Most reputable food brokers require a contract that defines the geographic area of their responsibility and specifies how the product will be introduced to the market. The average monthly charge for food brokers can range between 5 and 8 percent of sales for each order shipped to the warehouse.
It is not uncommon for most new products being introduced in the market to offer some type of promotional incentive to stimulate sales. Some of the methods they use could be in-store instant coupons, one free case for every 10 purchased, buying a newspaper advertisement, product demos or special introductory pricing.
Food service distribution warehouses are different than retail in that there must be specific customer or chain of restaurants that “spec” the products for purchase. It is very rare that they will slot product in their warehouse without a customer who will purchase a specified quantity each week or month.
Food service distributors also will expect the company or the company’s food broker to represent products to end users as well as educate their sales force. It is always better to use a broker if at all possible, as they have a network of contacts in the geographic area, and in most cases, they have established themselves through the other products they represent.

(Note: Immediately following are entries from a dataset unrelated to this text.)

/-! ### The rational decomposition `H²(S, ℚ) = NS_ℚ ⊕ T_ℚ` -/

include hK3 hint hcup in
/-- **Every rational class is the sum of a rational algebraic class and a rational transcendental
class** (`H²(S, ℚ) = NS(S)_ℚ ⊕ T(S)_ℚ`): read through the marking, the rational points `N_ℚ` of
`N` form a subspace of `Λ_ℚ` on which the K3 form is non-degenerate
(`eq_zero_of_mem_algebraicClasses_of_orthogonal`, `N` being spanned by its rational classes), so
`Λ_ℚ = N_ℚ ⊕ N_ℚ^⊥` (`restrict_nondegenerate_iff_isCompl_orthogonal`), and `η⁻¹(N_ℚ^⊥) ⊆ T`.
[cite: Huybrechts2016K3, Ch. 3 §2.2 and Lemma 3.3.1] -/
theorem exists_mem_add_mem_of_isRationalClass (hHI : hodgeIndex_surface S)
    {x : complexBetti S (2 * 1)} (hx : IsRationalClass x) :
    ∃ n t : complexBetti S (2 * 1), n ∈ algebraicClasses S 1 ∧ IsRationalClass n ∧
      (∀ d ∈ algebraicClasses S 1, cupProduct (rfl : 2 * 1 + 2 * 1 = 2 * 2) t d = 0) ∧
      IsRationalClass t ∧ x = n + t := by
  classical
  set N := algebraicClasses S 1 with hNdef
  -- the rational points of `N`
  let NQ : Submodule ℚ (K3Index → ℚ) :=
    { carrier := {u | η.symm (fun j => (u j : ℂ)) ∈ N}
      add_mem' := fun {u v} hu hv => by
        simp only [Set.mem_setOf_eq, ratCastΛ_add, map_add]
        exact N.add_mem hu hv
      zero_mem' := by
        simp only [Set.mem_setOf_eq, ratCastΛ_zero, map_zero]
        exact N.zero_mem
      smul_mem' := fun q u hu => by
        simp only [Set.mem_setOf_eq, ratCastΛ_smul, map_smul]
        exact N.smul_mem _ hu }
  have memNQ : ∀ u, u ∈ NQ ↔ η.symm (fun j => (u j : ℂ)) ∈ N := fun u => Iff.rfl
  -- `N` is spanned by its rational classes, so `N_ℚ^⊥ ⊗ ℂ ⊆ N^⊥`
  have hspan := span_isRationalClass_eq_top_of_isSmoothProjective_holds.supportedClasses_eq_span
    hK3.isSmoothProjective (2 * 1) 1
  have horth : ∀ u ∈ k3FormRat.orthogonal NQ, ∀ d ∈ N, k3Form (fun j => (u j : ℂ)) (η d) = 0 := by
    intro u hu d hd
    rw [LinearMap.BilinForm.mem_orthogonal_iff] at hu
    have hd' : d ∈ Submodule.span ℂ {c : complexBetti S (2 * 1) |
        IsRationalClass c ∧ c ∈ supportedClasses S (2 * 1) 1} := by
      rw [← hspan]; exact hd
    clear hd
    induction hd' using Submodule.span_induction with
    | mem d hd =>
      obtain ⟨w, hw⟩ := (isRationalClass_iff_of_marking hK3 η hint d).1 hd.1
      have hwN : w ∈ NQ := by
        rw [memNQ, ← hw, LinearEquiv.symm_apply_apply]
        exact hd.2
      rw [hw, k3Form_ratCast, k3FormRat_isSymm.eq, hu w hwN, Rat.cast_zero]
    | zero => rw [map_zero, k3Form_zero_right]
    | add c c' _ _ hc hc' => rw [map_add, k3Form_add_right, hc, hc', add_zero]
    | smul t c _ hc => rw [map_smul, k3Form_smul_right, hc, mul_zero]
  -- the form is non-degenerate on `N_ℚ` (Hodge index)
  have hNQ : (k3FormRat.restrict NQ).Nondegenerate := by
    refine LinearMap.BilinForm.Nondegenerate.ofSeparatingLeft ?_
    rintro ⟨u, hu⟩ h
    have huT : u ∈ k3FormRat.orthogonal NQ := by
      rw [LinearMap.BilinForm.mem_orthogonal_iff]
      intro w hw
      rw [k3FormRat_isSymm.eq]
      exact h ⟨w, hw⟩
    have hd0 : η.symm (fun j => (u j : ℂ)) = 0 := by
      refine eq_zero_of_mem_algebraicClasses_of_orthogonal hK3 hHI ((memNQ u).1 hu)
        ((isRationalClass_iff_of_marking hK3 η hint _).2 ⟨u, η.apply_symm_apply _⟩) fun d hd ↦ ?_
      rw [hcup, LinearEquiv.apply_symm_apply, horth u huT d hd, zero_smul]
    have hu0 : (fun j => (u j : ℂ)) = 0 := by simpa using congrArg η hd0
    exact Subtype.ext (ratCastΛ_injective (hu0.trans ratCastΛ_zero.symm))
  have hc : IsCompl NQ (k3FormRat.orthogonal NQ) :=
    (LinearMap.BilinForm.restrict_nondegenerate_iff_isCompl_orthogonal k3FormRat_isSymm.isRefl).1 hNQ
  -- decompose `η x = y + z`
  obtain ⟨w, hw⟩ := (isRationalClass_iff_of_marking hK3 η hint x).1 hx
  obtain ⟨y, hy, z, hz, hyz⟩ := Submodule.mem_sup.1 (hc.sup_eq_top.symm ▸ Submodule.mem_top (x := w))
  refine ⟨η.symm (fun j => (y j : ℂ)), η.symm (fun j => (z j : ℂ)), (memNQ y).1 hy,
    (isRationalClass_iff_of_marking hK3 η hint _).2 ⟨y, η.apply_symm_apply _⟩, fun d hd ↦ ?_,
    (isRationalClass_iff_of_marking hK3 η hint _).2 ⟨z, η.apply_symm_apply _⟩, ?_⟩
  · rw [hcup, LinearEquiv.apply_symm_apply, horth z hz d hd, zero_smul]
  · apply η.injective
    rw [map_add, η.apply_symm_apply, η.apply_symm_apply, hw, ← ratCastΛ_add, hyz]
/-- **GENERIC REDUCTION.**  For ANY quartic family `V` and ANY matrix family `A` that reads `V` at the pair 4-tuples on the bare ball (and `0` off it), ONE sup row
`‖V j t X‖ ≤ c₄·U` on `t ∈ [0,1]` with the number `c₄² ≤ 2³·Klam²` and `0 ≤ g ≤ 1` (`g = 8/3·Gfr₁·U²`) gives the consumer's seven a-priori binders with
`m = M4 = c₄·U`: `(0 ≤ m ∧ m² ≤ 2⁸(KlamU)² ∧ ‖A j Qm t x y‖ ≤ m) ∧ (0 ≤ M4 ∧ ‖V j t X‖ ≤ M4 ∧ M4·M4 ≤ 2³(KlamU)² ∧ M4·M4·(4+g)² ≤ 2³²(KlamU)²)`. -/
theorem apriori_blocks_of_sup_row {P : SplitConsts} {R : RenConsts} (V : ℕ → ℝ → (Fin 4 → HubbardFieldIdx L M) → ℂ)
    (A : ℕ → TorusSite 2 L → ℝ → Matrix (TorusSite 2 L) (TorusSite 2 L) ℂ) (j : ℕ) (Qm : TorusSite 2 L)
    (hAV : ∀ t (k k' : TorusSite 2 L), A j Qm t k k' = if k ∈ klBall L μ 0 ∧ k' ∈ klBall L μ 0 then
      V j t ![(((omega0 M, k'), 0), 0), ((((omega0 M).rev, Qm - k'), 1), 0), ((((omega0 M).rev, Qm - k), 1), 1), (((omega0 M, k), 0), 1)] else 0)
    {c₄ : ℝ} (hrow : ∀ t ∈ Icc (0 : ℝ) 1, ∀ X, ‖V j t X‖ ≤ c₄ * U) (ha₀ : c₄ ^ 2 ≤ 2 ^ 3 * P.Klam ^ 2)
    (hg0 : 0 ≤ 8 / 3 * R.Gfr 1 * U ^ 2) (hGU : 8 / 3 * R.Gfr 1 * U ^ 2 ≤ 1) :
    (0 ≤ c₄ * U ∧ (c₄ * U) ^ 2 ≤ 2 ^ 8 * (P.Klam * U) ^ 2 ∧ ∀ t ∈ Icc (0 : ℝ) 1, ∀ x y, ‖A j Qm t x y‖ ≤ c₄ * U) ∧
      (0 ≤ c₄ * U ∧ (∀ t ∈ Icc (0 : ℝ) 1, ∀ X, ‖V j t X‖ ≤ c₄ * U) ∧ c₄ * U * (c₄ * U) ≤ 2 ^ 3 * (P.Klam * U) ^ 2 ∧
        c₄ * U * (c₄ * U) * (4 + 8 / 3 * R.Gfr 1 * U ^ 2) ^ 2 ≤ 2 ^ 32 * (P.Klam * U) ^ 2) := by
  have h0 : 0 ≤ c₄ * U := (norm_nonneg _).trans (hrow 0 ⟨le_rfl, zero_le_one⟩ fun _ => (((omega0 M, 0), 0), 0))
  refine ⟨⟨h0, sq_le_two_pow_eight_of_sq_le (P := P) U ha₀, fun t ht x y => ?_⟩,
    ⟨h0, hrow, mul_self_le_cap8_of_sq_le (P := P) U ha₀, mul_self_mul_gfr_sq_le_of_sq_le (P := P) U ha₀ hg0 hGU⟩⟩
  rw [hAV t x y]
  split_ifs with hxy
  · exact hrow t ht _
  · simpa using h0

end Generic

/-! ## §2 At the consumer's LITERAL `hAdef` / `hV`: the (c) closer's ONE CALL -/

section Literal

variable (L M : ℕ) [NeZero L] [NeZero M] (β U μ : ℝ) {R : RenConsts}

set_option maxHeartbeats 800000 in -- two literal vertex-function binders (the consumer's `hAdef`/`hV` verbatim); unfolding only
/-- **`outClass_apriori_blocks_of_quarticPathRow`** — the `m`-block `(hm0, hm, hAm)`, the `M4`-block `(hM40, hM4, hM4K, hM4KG)` AND `hGU` of
`outClass_hout_klEngGeo14_of_shares_split3`, all from the ONE row «(N₄-PATH)» `hrow : ∀ t ∈ Icc 0 1, ∀ X, ‖V j t X‖ ≤ c₄ * U` (E1-owed analytic row, register #14,
pen (R343)(B); this file names its shape and discharges the cap arithmetic only) and the ONE number `ha₀ : c₄ ^ 2 ≤ 2 ^ 3 * P.Klam ^ 2`, at `m = M4 := c₄ * U`.
Binders `A hAdef V hV j Qm` are the consumer's VERBATIM (pass the same terms); `R.WF2`, `0 < U`, `U ≤ klEngU₀10 P R c` are the (c) stub's registered binders
(`klEngU₀12G8_le_klEngU₀10`).  The row is a HYPOTHESIS; nothing here asserts it. -/
theorem outClass_apriori_blocks_of_quarticPathRow (hR : R.WF2) (hU : 0 < U) {P : SplitConsts} {c : ℝ} (hU10 : U ≤ klEngU₀10 P R c) {n : ℕ}
    (A : ℕ → TorusSite 2 L → ℝ → Matrix (TorusSite 2 L) (TorusSite 2 L) ℂ)
    (hAdef : A = fun j Qm t => Matrix.of fun k k' : TorusSite 2 L => if k ∈ klBall L μ 0 ∧ k' ∈ klBall L μ 0 then
      vertexFn L M β (gaussConv ℂ (softCovOf L M β μ (klFlowFrameU L M β U μ n) (softSymbolCompl L M β μ (klFlowFrameU L M β U μ n) (n + 1) j) + hubbardCovAboveCT L M β μ 0 (klFlowFrameU L M β U μ n) (klScale klE0 (n + 1)) - hubbardCovAboveCT L M β μ 0 (klFlowFrameU L M β U μ n)
              (klScale klE0 n + t * (klScale klE0 (n + 1) - klScale klE0 n))) (hubbardEffectiveActionCT L M β U μ 0 (klFlowFrameU L M β U μ n) (klScale klE0 n + t * (klScale klE0 (n + 1) - klScale klE0 n)))) 4
              ![(((omega0 M, k'), 0), 0), ((((omega0 M).rev, Qm - k'), 1), 0), ((((omega0 M).rev, Qm - k), 1), 1), (((omega0 M, k), 0), 1)]
      else 0)
    (V : ℕ → ℝ → (Fin 4 → HubbardFieldIdx L M) → ℂ) (hV : V = fun j t X => vertexFn L M β (gaussConv ℂ (softCovOf L M β μ (klFlowFrameU L M β U μ n) (softSymbolCompl L M β μ (klFlowFrameU L M β U μ n) (n + 1) j) + hubbardCovAboveCT L
            M β μ 0 (klFlowFrameU L M β U μ n) (klScale klE0 (n + 1)) - hubbardCovAboveCT L M β μ 0 (klFlowFrameU L M β U μ n) (klScale klE0 n + t * (klScale klE0 (n + 1) - klScale klE0 n))) (hubbardEffectiveActionCT L M β U μ 0 (klFlowFrameU L M β U μ n)
            (klScale klE0 n + t * (klScale klE0 (n + 1) - klScale klE0 n)))) 4 X)
    (j : ℕ) (Qm : TorusSite 2 L) {c₄ : ℝ} (hrow : ∀ t ∈ Icc (0 : ℝ) 1, ∀ X, ‖V j t X‖ ≤ c₄ * U) (ha₀ : c₄ ^ 2 ≤ 2 ^ 3 * P.Klam ^ 2) :
    ((0 ≤ c₄ * U ∧ (c₄ * U) ^ 2 ≤ 2 ^ 8 * (P.Klam * U) ^ 2 ∧ ∀ t ∈ Icc (0 : ℝ) 1, ∀ x y, ‖A j Qm t x y‖ ≤ c₄ * U) ∧
      (0 ≤ c₄ * U ∧ (∀ t ∈ Icc (0 : ℝ) 1, ∀ X, ‖V j t X‖ ≤ c₄ * U) ∧ c₄ * U * (c₄ * U) ≤ 2 ^ 3 * (P.Klam * U) ^ 2 ∧
        c₄ * U * (c₄ * U) * (4 + 8 / 3 * R.Gfr 1 * U ^ 2) ^ 2 ≤ 2 ^ 32 * (P.Klam * U) ^ 2)) ∧
      8 / 3 * R.Gfr 1 * U ^ 2 ≤ 1 := by
  obtain ⟨hg0, hGU⟩ := gfr_one_mul_sq_le_one_of_le_klEngU₀10 (P := P) hR.1 hU hU10
  have hAV : ∀ t (k k' : TorusSite 2 L), A j Qm t k k' = if k ∈ klBall L μ 0 ∧ k' ∈ klBall L μ 0 then
      V j t ![(((omega0 M, k'), 0), 0), ((((omega0 M).rev, Qm - k'), 1), 0), ((((omega0 M).rev, Qm - k), 1), 1), (((omega0 M, k), 0), 1)] else 0 := by
    intro t k k'
    subst hAdef hV
    simp only [Matrix.of_apply]
  exact ⟨apriori_blocks_of_sup_row (P := P) (R := R) V A j Qm hAV hrow ha₀ hg0 hGU, hGU⟩

/-- **The same at the registered (c)-stub coupling token** `U ≤ klEngU₀12G8 klEngGeo14 P R c` (r16 V1 row (c) f3bc8d2f2cad), via `klEngU₀12G8_le_klEngU₀10`.
The row «(N₄-PATH)» `hrow` is a HYPOTHESIS (E1-owed); nothing here asserts it. -/
theorem outClass_apriori_blocks_of_quarticPathRow_klEngU₀12G8 (hR : R.WF2) (hU : 0 < U) {P : SplitConsts} {c : ℝ}
    (hUle : U ≤ klEngU₀12G8 klEngGeo14 P R c) {n : ℕ}
    (A : ℕ → TorusSite 2 L → ℝ → Matrix (TorusSite 2 L) (TorusSite 2 L) ℂ)
    (hAdef : A = fun j Qm t => Matrix.of fun k k' : TorusSite 2 L => if k ∈ klBall L μ 0 ∧ k' ∈ klBall L μ 0 then
      vertexFn L M β (gaussConv ℂ (softCovOf L M β μ (klFlowFrameU L M β U μ n) (softSymbolCompl L M β μ (klFlowFrameU L M β U μ n) (n + 1) j) + hubbardCovAboveCT L M β μ 0 (klFlowFrameU L M β U μ n) (klScale klE0 (n + 1)) - hubbardCovAboveCT L M β μ 0 (klFlowFrameU L M β U μ n)
              (klScale klE0 n + t * (klScale klE0 (n + 1) - klScale klE0 n))) (hubbardEffectiveActionCT L M β U μ 0 (klFlowFrameU L M β U μ n) (klScale klE0 n + t * (klScale klE0 (n + 1) - klScale klE0 n)))) 4
              ![(((omega0 M, k'), 0), 0), ((((omega0 M).rev, Qm - k'), 1), 0), ((((omega0 M).rev, Qm - k), 1), 1), (((omega0 M, k), 0), 1)]
      else 0)
    (V : ℕ → ℝ → (Fin 4 → HubbardFieldIdx L M) → ℂ) (hV : V = fun j t X => vertexFn L M β (gaussConv ℂ (softCovOf L M β μ (klFlowFrameU L M β U μ n) (softSymbolCompl L M β μ (klFlowFrameU L M β U μ n) (n + 1) j) + hubbardCovAboveCT L
            M β μ 0 (klFlowFrameU L M β U μ n) (klScale klE0 (n + 1)) - hubbardCovAboveCT L M β μ 0 (klFlowFrameU L M β U μ n) (klScale klE0 n + t * (klScale klE0 (n + 1) - klScale klE0 n))) (hubbardEffectiveActionCT L M β U μ 0 (klFlowFrameU L M β U μ n)
            (klScale klE0 n + t * (klScale klE0 (n + 1) - klScale klE0 n)))) 4 X)
    (j : ℕ) (Qm : TorusSite 2 L) {c₄ : ℝ} (hrow : ∀ t ∈ Icc (0 : ℝ) 1, ∀ X, ‖V j t X‖ ≤ c₄ * U) (ha₀ : c₄ ^ 2 ≤ 2 ^ 3 * P.Klam ^ 2) :
    ((0 ≤ c₄ * U ∧ (c₄ * U) ^ 2 ≤ 2 ^ 8 * (P.Klam * U) ^ 2 ∧ ∀ t ∈ Icc (0 : ℝ) 1, ∀ x y, ‖A j Qm t x y‖ ≤ c₄ * U) ∧
      (0 ≤ c₄ * U ∧ (∀ t ∈ Icc (0 : ℝ) 1, ∀ X, ‖V j t X‖ ≤ c₄ * U) ∧ c₄ * U * (c₄ * U) ≤ 2 ^ 3 * (P.Klam * U) ^ 2 ∧
        c₄ * U * (c₄ * U) * (4 + 8 / 3 * R.Gfr 1 * U ^ 2) ^ 2 ≤ 2 ^ 32 * (P.Klam * U) ^ 2)) ∧
      8 / 3 * R.Gfr 1 * U ^ 2 ≤ 1 :=
  outClass_apriori_blocks_of_quarticPathRow L M β U μ hR hU (hUle.trans (klEngU₀12G8_le_klEngU₀10 klEngGeo14 P R c)) A hAdef V hV j Qm hrow ha₀

end Literal

end Summit.HubbardSuperconductivity.HubbardSuperconductivity.Theorems.KLRegimeSplit

end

Food service distributors rarely charge slotting fees like the retail warehouses, but they will expect some method of financial support. In most cases they ask for a salesman “spiff” for a certain amount of money per case as an incentive for the first 30 days. They also will expect a company or its food broker to participate in their food shows during the year, and some might require a quarterly contribution based on sales to their annual promotional fund for corporate promotions.
It also is important to interview brokers about how they will represent the product and where they see the best potential and application for sales and building a customer base. Who in the brokerage will be responsible for sampling the products to the end user, and will they allow companies to participate in the process?
Always define the expectations for the broker in the very beginning to determine if the broker feels those goals are realistic, and try to establish objectives for each quarter of the year so adjustments can be made if necessary. It is strongly recommended that a brokerage agreement be signed by both parties so any issues can be resolved by the contract.
Final Profit Analysis
There are many factors to consider and important decisions to be made to ensure companies receive a profit for products. If a company chooses to use a co-packer, representatives should meet with several to see which one best fits the company and can make it the most competitive in its category.
There also are subtle ways to keep the final price in line with the competition. For example, 16-ounce containers usually use the same lids and are the same circumference as 18-ounce containers. However, the visual difference between the two sizes is negligible. If a product costs .972 cents per ounce, an 18-ounce jar would cost $1.75. Using a 16-ounce jar costs only $1.56 per jar, which can save your company $2.28 for each 12-jar case. In addition, using fewer colors for your labels may reduce the cost from 5 cents to 4 cents per label, or 12 cents per 12-jar case.
Foodservice products that normally are bulk packaged often do not require individual labels. Therefore, companies should utilize a container that holds a large number of units because larger boxes that hold 36 or 48 units are usually less expensive than those that hold 12 or 24. On the other hand, gourmet products not only require well-presented jars, labels and containers, but also they command a higher price per unit to meet the competition in the gourmet category. There are many ways to market products to consumers, but every company should ensure it will profit from its products by determining all the costs before starting.